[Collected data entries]
********

import Summits.FinalStateConjecture.FinalStateConjecture.Theorems.ZeroEnergyKerrOrBombErgoregionBombModTLightPointTransport
import Literature.Geometry.Lorentzian.CausalityOpennessProofs
import Literature.Geometry.Lorentzian.CompleteStationaryVacuumFlatProofs
import Literature.Topology.FourManifolds.MorseExtrema

/-!
# `ErgoregionBombModT` — the evanescent species: a telescope hole WITHOUT ergoregion but with one
# null point of `T` in its d.o.c. inhabits the antecedent (crux stmt-FinalStateConjecture-17838, lead c3)

Route `ZeroEnergyKerrOrBomb` of the Final State Conjecture, crux
`Summit.FinalStateConjecture.FinalStateConjecture.Theses.ZeroEnergyKerrOrBomb.ErgoregionBombModT`
(the ergoregion bomb modulo the stationary flow), line `killing-light-points`, skeleton v4: the
crux is, losslessly, `OffWallBomb ∧ LightPointBomb` (p139708), where `LightPointBomb` asks an
exponentially growing Killing-mode pair of every telescope hole carrying a Killing light point
(`p ∈ ⟨⟨M_ext⟩⟩`, `g(T,T)(p) = 0`, `∇_T T = κ T` at `p`).  This file isolates the sub-species of
`LightPointBomb` on which the bomb heuristics fail outright — the **evanescent** light points — and
certifies that they inhabit the antecedent:

* `leviCivita_killing_self_eq_zero_of_mfderiv_eq_zero` — a critical point of `g(T,T)` is a
  HOVERING light point (`∇_T T = 0`): the Killing identity `2 g(Y, ∇_T T) = -Y g(T,T)`
  (`IsKillingField.two_mul_val_leviCivita_self_apply_self`, O'Neill 1983 Ch. 9 Prop. 9.25) and
  non-degeneracy of `g_p`;
* `leviCivita_killing_self_eq_zero_of_isLocalMax` — in particular every local maximum of `g(T,T)`
  (Fermat on a manifold without boundary, `IsLocalMax.isMCriticalPt`);
* `leviCivita_killing_self_eq_zero_of_causal_of_null` — hence on a hole whose stationary field is
  CAUSAL on the whole domain of outer communications (`g(T,T) ≤ 0` on `⟨⟨M_ext⟩⟩`: no ergoregion at
  all) every point of `⟨⟨M_ext⟩⟩` where `T` is null is a hovering light point (the d.o.c. is open:
  `StationaryAFBlackHole.isOpen_doc` with the discharged openness facts of `I±`);
* `hasZeroEnergyRayTrappedModFlow_of_causal_of_null` — and therefore such a hole carries a maximal
  zero-energy null geodesic trapped modulo the flow (`hasZeroEnergyRayTrappedModFlow_of_hoveringLightPoint`,
  p138761): the `T`-orbit through the null point — an "evanescent ergosurface" in the sense of
  Eperon–Reall–Santos 2016 / Keir 2018, where in the horizonless non-vacuum analogue linear waves
  stay uniformly bounded and decay only logarithmically, with NO growing mode;
* `ergoregionFreeNullPoint_inhabits_antecedent` — the same in closed `∀`-form (registered
  certificate of the crux item);
* `bomb_of_causal_of_null_of_lightPointBomb` — consequently `LightPointBomb` (the registered stub
  `stub_lightPointBomb`, body VERBATIM as hypothesis), and with it the crux, assert that **every
  telescope hole without ergoregion whose stationary field is null somewhere in the d.o.c. carries an
  exponentially growing smooth Killing mode** — although for `T` causal on `⟨⟨M_ext⟩⟩` the `T`-energy
  of `□ψ = 0` is non-negative and non-increasing (horizon and null infinity only absorb), which is the
  textbook obstruction to any finite-energy growing mode (Kay–Wald; Dafermos–Rodnianski 2008 §7).
  For the planners: this is the sharpest form of "`LightPointBomb` is the suspicious half" — the
  crux as typed is true on the evanescent species only if that species is EMPTY (a uniqueness-type
  statement: `T` causal on the d.o.c. of a telescope hole ⇒ `T` timelike there), so a restate
  should either add the off-wall clause (crux := `OffWallBomb`) or exclude light points / demand
  `g(T,T) > 0` somewhere on the trapped set.

References: B. O'Neill, *Semi-Riemannian geometry* (1983), Ch. 9 Prop. 9.25; J. Milnor, *Morse
theory* (1963), §2; F. C. Eperon, H. S. Reall, J. E. Santos, JHEP 10 (2016) 031 (arXiv:1607.06828);
J. Keir, Class. Quantum Grav. 37 (2020) (arXiv:1609.01733), arXiv:1810.03026; M. Dafermos,
I. Rodnianski, arXiv:0811.0354, §7; crux workfiles `Cruxes/ErgoregionBombModT/Lines/killing_light_points.lean`
(skeleton v4), `Cruxes/ErgoregionBombModT/Disproof.lean` §7.
-/

noncomputable section

open Bundle Set Filter Function
open scoped Manifold Topology

-- summit = problem name (D-0017)
set_option linter.dupNamespace false

namespace Summit.FinalStateConjecture.FinalStateConjecture.Theorems.ErgoregionBombModT

open Literature.Geometry.Lorentzian

section Evanescent

variable {𝓑 : StationaryAFBlackHole.{0}} [𝓑.metric.HasLeviCivita]

/-- **A critical point of `g(T,T)` is a hovering light point.**  If `d(g(T,T))(p) = 0` then
`∇_T T (p) = 0`: for every `Y₀ ∈ T_p M`, `2 g(Y₀, ∇_T T) = -Y₀ g(T,T) = 0`
(`IsKillingField.two_mul_val_leviCivita_self_apply_self`), and `g_p` is non-degenerate.
O'Neill 1983, Ch. 9, Prop. 9.25. [cite: ONeill1983, Ch. 9, Prop. 9.25] -/
theorem leviCivita_killing_self_eq_zero_of_mfderiv_eq_zero {p : 𝓑.carrier}
    (hd : mfderiv (𝓡 4) 𝓘(ℝ, ℝ) (fun y ↦ 𝓑.metric.val y (𝓑.killing y) (𝓑.killing y)) p = 0) :
    𝓑.metric.leviCivita 𝓑.killing p (𝓑.killing p) = 0 := by
  have hK := 𝓑.isStationaryKilling.isKillingField
  refine 𝓑.metric.nondegenerate p _ fun Y₀ ↦ ?_
  have h := hK.two_mul_val_leviCivita_self_apply_self p Y₀
  have h0 : mvfderiv (𝓡 4) (fun y ↦ 𝓑.metric.val y (𝓑.killing y) (𝓑.killing y)) p Y₀ = 0 := by
    change mfderiv (𝓡 4) 𝓘(ℝ, ℝ) (fun y ↦ 𝓑.metric.val y (𝓑.killing y) (𝓑.killing y)) p Y₀ = 0
    rw [hd]; rfl
  rw [h0, neg_zero] at h
  rw [𝓑.metric.symm p]
  linarith

/-- **A local maximum of `g(T,T)` is a hovering light point** (Fermat's theorem on the manifold
without boundary `M`, `IsLocalMax.isMCriticalPt`, then the previous lemma).  Milnor 1963, §2;
O'Neill 1983, Ch. 9, Prop. 9.25. [cite: ONeill1983, Ch. 9, Prop. 9.25] -/
theorem leviCivita_killing_self_eq_zero_of_isLocalMax {p : 𝓑.carrier}
    (hmax : IsLocalMax (fun y ↦ 𝓑.metric.val y (𝓑.killing y) (𝓑.killing y)) p) :
    𝓑.metric.leviCivita 𝓑.killing p (𝓑.killing p) = 0 :=
  leviCivita_killing_self_eq_zero_of_mfderiv_eq_zero
    (Literature.Topology.FourManifolds.IsLocalMax.isMCriticalPt (I := 𝓡 4) hmax)

/-- **On a hole without ergoregion every null point of `T` in the d.o.c. is a hovering light
point.**  If `g(T,T) ≤ 0` on `⟨⟨M_ext⟩⟩` (the stationary field is causal on the whole domain of
outer communications) and `g(T,T)(p) = 0` at some `p ∈ ⟨⟨M_ext⟩⟩`, then `p` is a local maximum of
`g(T,T)` (the d.o.c. is open), hence `∇_T T (p) = 0`.  O'Neill 1983, Ch. 9, Prop. 9.25.
[cite: ONeill1983, Ch. 9, Prop. 9.25] -/
theorem leviCivita_killing_self_eq_zero_of_causal_of_null
    (hcausal : ∀ x ∈ 𝓑.doc, 𝓑.metric.val x (𝓑.killing x) (𝓑.killing x) ≤ 0)
    {p : 𝓑.carrier} (hp : p ∈ 𝓑.doc) (hnull : 𝓑.metric.val p (𝓑.killing p) (𝓑.killing p) = 0) :
    𝓑.metric.leviCivita 𝓑.killing p (𝓑.killing p) = 0 := by
  have hopen : IsOpen 𝓑.doc :=
    𝓑.isOpen_doc LorentzianMetric.isOpen_chronologicalFuture_holds_of_boundaryless
      LorentzianMetric.isOpen_chronologicalPast_holds_of_boundaryless
  refine leviCivita_killing_self_eq_zero_of_isLocalMax ?_
  filter_upwards [hopen.mem_nhds hp] with y hy
  rw [hnull]
  exact hcausal y hy

/-- **A hole without ergoregion whose stationary field is null somewhere in the d.o.c. carries a
zero-energy null geodesic trapped modulo the flow** — the `T`-orbit through the null point, a
complete null geodesic of hovering light points (`hasZeroEnergyRayTrappedModFlow_of_hoveringLightPoint`,
p138761): the EVANESCENT species of the antecedent of `ErgoregionBombModT` (an evanescent
ergosurface inside the d.o.c., Eperon–Reall–Santos 2016 / Keir 2018). [cite: IonescuKlainerman2015, §4] -/
theorem hasZeroEnergyRayTrappedModFlow_of_causal_of_null
    (hT0 : ∀ p ∈ 𝓑.doc, 𝓑.killing p ≠ 0)
    (hcausal : ∀ x ∈ 𝓑.doc, 𝓑.metric.val x (𝓑.killing x) (𝓑.killing x) ≤ 0)
    {p : 𝓑.carrier} (hp : p ∈ 𝓑.doc) (hnull : 𝓑.metric.val p (𝓑.killing p) (𝓑.killing p) = 0) :
    𝓑.HasZeroEnergyRayTrappedModFlow :=
  hasZeroEnergyRayTrappedModFlow_of_hoveringLightPoint hT0 hp hnull
    (leviCivita_killing_self_eq_zero_of_causal_of_null hcausal hp hnull)

end Evanescent

/-! ### Closed forms (registered certificates of crux stmt-FinalStateConjecture-17838) -/

/-- **The evanescent species inhabits the antecedent** (closed `∀`-form of
`hasZeroEnergyRayTrappedModFlow_of_causal_of_null`; registered certificate
`ergoregionFreeNullPoint_inhabits_antecedent` of crux stmt-FinalStateConjecture-17838 — a
certificate, not an obligation of the skeleton): a presentation with `T ≠ 0` and `g(T,T) ≤ 0` on its
d.o.c. and `g(T,T)(p) = 0` at one `p ∈ ⟨⟨M_ext⟩⟩` has a maximal zero-energy null geodesic trapped
modulo the flow. [cite: IonescuKlainerman2015, §4] -/
theorem ergoregionFreeNullPoint_inhabits_antecedent :
    ∀ (𝓑 : Literature.Geometry.Lorentzian.StationaryAFBlackHole.{0}) [𝓑.metric.HasLeviCivita], (∀ p ∈ 𝓑.doc, 𝓑.killing p ≠ 0) → (∀ x ∈ 𝓑.doc, 𝓑.metric.val x (𝓑.killing x) (𝓑.killing x) ≤ 0) → ∀ p ∈ 𝓑.doc, 𝓑.metric.val p (𝓑.killing p) (𝓑.killing p) = 0 → 𝓑.HasZeroEnergyRayTrappedModFlow :=
  fun _ _ hT0 hcausal _ hp hnull ↦ hasZeroEnergyRayTrappedModFlow_of_causal_of_null hT0 hcausal hp hnull

/-- **`LightPointBomb` bombs holes without ergoregion.**  From the registered stub
`stub_lightPointBomb` of line `killing-light-points` (hypothesis `hLP`, body VERBATIM: in the
telescope, a Killing light point `p ∈ ⟨⟨M_ext⟩⟩`, `g(T,T)(p) = 0`, `∇_T T = κ T`, forces the growing
Killing-mode pair) it follows that EVERY telescope hole whose stationary field is causal on the
whole d.o.c. (`g(T,T) ≤ 0` there: no ergoregion) and null at one point of the d.o.c. carries an
exponentially growing smooth Killing-mode pair — the null point is a hovering light point
(`leviCivita_killing_self_eq_zero_of_causal_of_null`, `κ = 0`).  Since the crux implies
`LightPointBomb` (`lightPointBomb_of_ergoregionBombModT`, p139708), this is a consequence of
`ErgoregionBombModT` as typed; it runs against the `T`-energy monotonicity available exactly when
`T` is causal on the exterior (Kay–Wald; Dafermos–Rodnianski arXiv:0811.0354 §7), which is why the
lead recommends restating the crux to its off-wall half.  Registered certificate
`bomb_of_causal_of_null_of_lightPointBomb` of crux stmt-FinalStateConjecture-17838.
[cite: IonescuKlainerman2015, §4] -/
theorem bomb_of_causal_of_null_of_lightPointBomb :
    (∀ (𝓑 : Literature.Geometry.Lorentzian.StationaryAFBlackHole.{0}) [𝓑.metric.HasLeviCivita] [Literature.Geometry.Lorentzian.Kerr.Facts], 𝓑.metric.toPseudoRiemannianMetric.IsRicciFlat → 𝓑.IsIPlusRegular → (∀ p : 𝓑.carrier, p ∈ 𝓑.metric.chronologicalFuture 𝓑.timeOrientation 𝓑.Mext) → (∀ p ∈ 𝓑.doc, 𝓑.killing p ≠ 0) → SimplyConnectedSpace 𝓑.doc → ∀ (U : Set 𝓑.carrier) (K : Π x : 𝓑.carrier, TangentSpace (𝓡 4) x), IsOpen U → 𝓑.horizon ⊆ U → IsConnected 𝓑.horizon → ContMDiffOn (𝓡 4) ((𝓡 4).prod 𝓘(ℝ, Literature.Geometry.Lorentzian.E4)) ((⊤ : ℕ∞) : WithTop ℕ∞) (fun x ↦ (Bundle.TotalSpace.mk' Literature.Geometry.Lorentzian.E4 x (K x) : TangentBundle (𝓡 4) 𝓑.carrier)) U → (∀ x ∈ U, ∀ v w : TangentSpace (𝓡 4) x, 𝓑.metric.val x (𝓑.metric.leviCivita K x v) w + 𝓑.metric.val x v (𝓑.metric.leviCivita K x w) = 0) → (∀ x ∈ U, VectorField.mlieBracket (𝓡 4) 𝓑.killing K x = 0) → (∀ p ∈ 𝓑.horizon, K p ≠ 0) → (∀ γ : ℝ → 𝓑.carrier, IsMIntegralCurve γ K → γ 0 ∈ 𝓑.horizon → ∀ t, γ t ∈ 𝓑.horizon) → (∀ x ∈ U ∩ 𝓑.doc, 𝓑.metric.val x (K x) (K x) < 0) → (∃ S₀ : Set 𝓑.carrier, IsCompact S₀ ∧ S₀ ⊆ 𝓑.doc ∧ ∀ y ∈ 𝓑.doc, 0 ≤ 𝓑.metric.val y (𝓑.killing y) (𝓑.killing y) → y ∉ U → y ∈ Literature.Geometry.Lorentzian.stationaryOrbit 𝓑.killing S₀) → ∀ p ∈ 𝓑.doc, 𝓑.metric.val p (𝓑.killing p) (𝓑.killing p) = 0 → ∀ κ : ℝ, 𝓑.metric.leviCivita 𝓑.killing p (𝓑.killing p) = κ • 𝓑.killing p → ∃ (ν ω : ℝ) (ψ χ : 𝓑.carrier → ℝ), 0 < ν ∧ (∃ U : Set 𝓑.carrier, IsOpen U ∧ 𝓑.doc ∪ 𝓑.horizon ⊆ U ∧ ContMDiffOn (𝓡 4) 𝓘(ℝ, ℝ) ((⊤ : ℕ∞) : WithTop ℕ∞) ψ U ∧ ContMDiffOn (𝓡 4) 𝓘(ℝ, ℝ) ((⊤ : ℕ∞) : WithTop ℕ∞) χ U) ∧ (∀ x ∈ 𝓑.doc, 𝓑.metric.dalembertian ψ x = 0 ∧ 𝓑.metric.dalembertian χ x = 0) ∧ (∀ x ∈ 𝓑.doc, mfderiv (𝓡 4) 𝓘(ℝ, ℝ) ψ x (𝓑.killing x) = ν * ψ x - ω * χ x ∧ mfderiv (𝓡 4) 𝓘(ℝ, ℝ) χ x (𝓑.killing x) = ω * ψ x + ν * χ x) ∧ (∃ C : ℝ, ∀ x ∈ 𝓑.doc ∩ 𝓑.metric.chronologicalPast 𝓑.timeOrientation (𝓑.embed '' 𝓑.e.far (𝓑.e.R + 1)), |ψ x| ≤ C ∧ |χ x| ≤ C) ∧ ∃ x ∈ 𝓑.doc, ψ x ≠ 0 ∨ χ x ≠ 0) → ∀ (𝓑 : Literature.Geometry.Lorentzian.StationaryAFBlackHole.{0}) [𝓑.metric.HasLeviCivita] [Literature.Geometry.Lorentzian.Kerr.Facts], 𝓑.metric.toPseudoRiemannianMetric.IsRicciFlat → 𝓑.IsIPlusRegular → (∀ p : 𝓑.carrier, p ∈ 𝓑.metric.chronologicalFuture 𝓑.timeOrientation 𝓑.Mext) → (∀ p ∈ 𝓑.doc, 𝓑.killing p ≠ 0) → SimplyConnectedSpace 𝓑.doc → ∀ (U : Set 𝓑.carrier) (K : Π x : 𝓑.carrier, TangentSpace (𝓡 4) x), IsOpen U → 𝓑.horizon ⊆ U → IsConnected 𝓑.horizon → ContMDiffOn (𝓡 4) ((𝓡 4).prod 𝓘(ℝ, Literature.Geometry.Lorentzian.E4)) ((⊤ : ℕ∞) : WithTop ℕ∞) (fun x ↦ (Bundle.TotalSpace.mk' Literature.Geometry.Lorentzian.E4 x (K x) : TangentBundle (𝓡 4) 𝓑.carrier)) U → (∀ x ∈ U, ∀ v w : TangentSpace (𝓡 4) x, 𝓑.metric.val x (𝓑.metric.leviCivita K x v) w + 𝓑.metric.val x v (𝓑.metric.leviCivita K x w) = 0) → (∀ x ∈ U, VectorField.mlieBracket (𝓡 4) 𝓑.killing K x = 0) → (∀ p ∈ 𝓑.horizon, K p ≠ 0) → (∀ γ : ℝ → 𝓑.carrier, IsMIntegralCurve γ K → γ 0 ∈ 𝓑.horizon → ∀ t, γ t ∈ 𝓑.horizon) → (∀ x ∈ U ∩ 𝓑.doc, 𝓑.metric.val x (K x) (K x) < 0) → (∃ S₀ : Set 𝓑.carrier, IsCompact S₀ ∧ S₀ ⊆ 𝓑.doc ∧ ∀ y ∈ 𝓑.doc, 0 ≤ 𝓑.metric.val y (𝓑.killing y) (𝓑.killing y) → y ∉ U → y ∈ Literature.Geometry.Lorentzian.stationaryOrbit 𝓑.killing S₀) → (∀ x ∈ 𝓑.doc, 𝓑.metric.val x (𝓑.killing x) (𝓑.killing x) ≤ 0) → ∀ p ∈ 𝓑.doc, 𝓑.metric.val p (𝓑.killing p) (𝓑.killing p) = 0 → ∃ (ν ω : ℝ) (ψ χ : 𝓑.carrier → ℝ), 0 < ν ∧ (∃ U : Set 𝓑.carrier, IsOpen U ∧ 𝓑.doc ∪ 𝓑.horizon ⊆ U ∧ ContMDiffOn (𝓡 4) 𝓘(ℝ, ℝ) ((⊤ : ℕ∞) : WithTop ℕ∞) ψ U ∧ ContMDiffOn (𝓡 4) 𝓘(ℝ, ℝ) ((⊤ : ℕ∞) : WithTop ℕ∞) χ U) ∧ (∀ x ∈ 𝓑.doc, 𝓑.metric.dalembertian ψ x = 0 ∧ 𝓑.metric.dalembertian χ x = 0) ∧ (∀ x ∈ 𝓑.doc, mfderiv (𝓡 4) 𝓘(ℝ, ℝ) ψ x (𝓑.killing x) = ν * ψ x - ω * χ x ∧ mfderiv (𝓡 4) 𝓘(ℝ, ℝ) χ x (𝓑.killing x) = ω * ψ x + ν * χ x) ∧ (∃ C : ℝ, ∀ x ∈ 𝓑.doc ∩ 𝓑.metric.chronologicalPast 𝓑.timeOrientation (𝓑.embed '' 𝓑.e.far (𝓑.e.R + 1)), |ψ x| ≤ C ∧ |χ x| ≤ C) ∧ ∃ x ∈ 𝓑.doc, ψ x ≠ 0 ∨ χ x ≠ 0 := by
  intro hLP 𝓑 _ _ hRic hReg hpres hT0 hsc U K hU hHU hconn hKs hKill hcomm hK0 hKtan hKtime hbelt hcausal p hp hnull
  exact hLP 𝓑 hRic hReg hpres hT0 hsc U K hU hHU hconn hKs hKill hcomm hK0 hKtan hKtime hbelt p hp hnull 0
    (by rw [zero_smul]; exact leviCivita_killing_self_eq_zero_of_causal_of_null hcausal hp hnull)

end Summit.FinalStateConjecture.FinalStateConjecture.Theorems.ErgoregionBombModT

end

********

:: What you are asked to do ::
Give only the count of lines in the data that include the string "maximal".

:: Exercise answer ::
2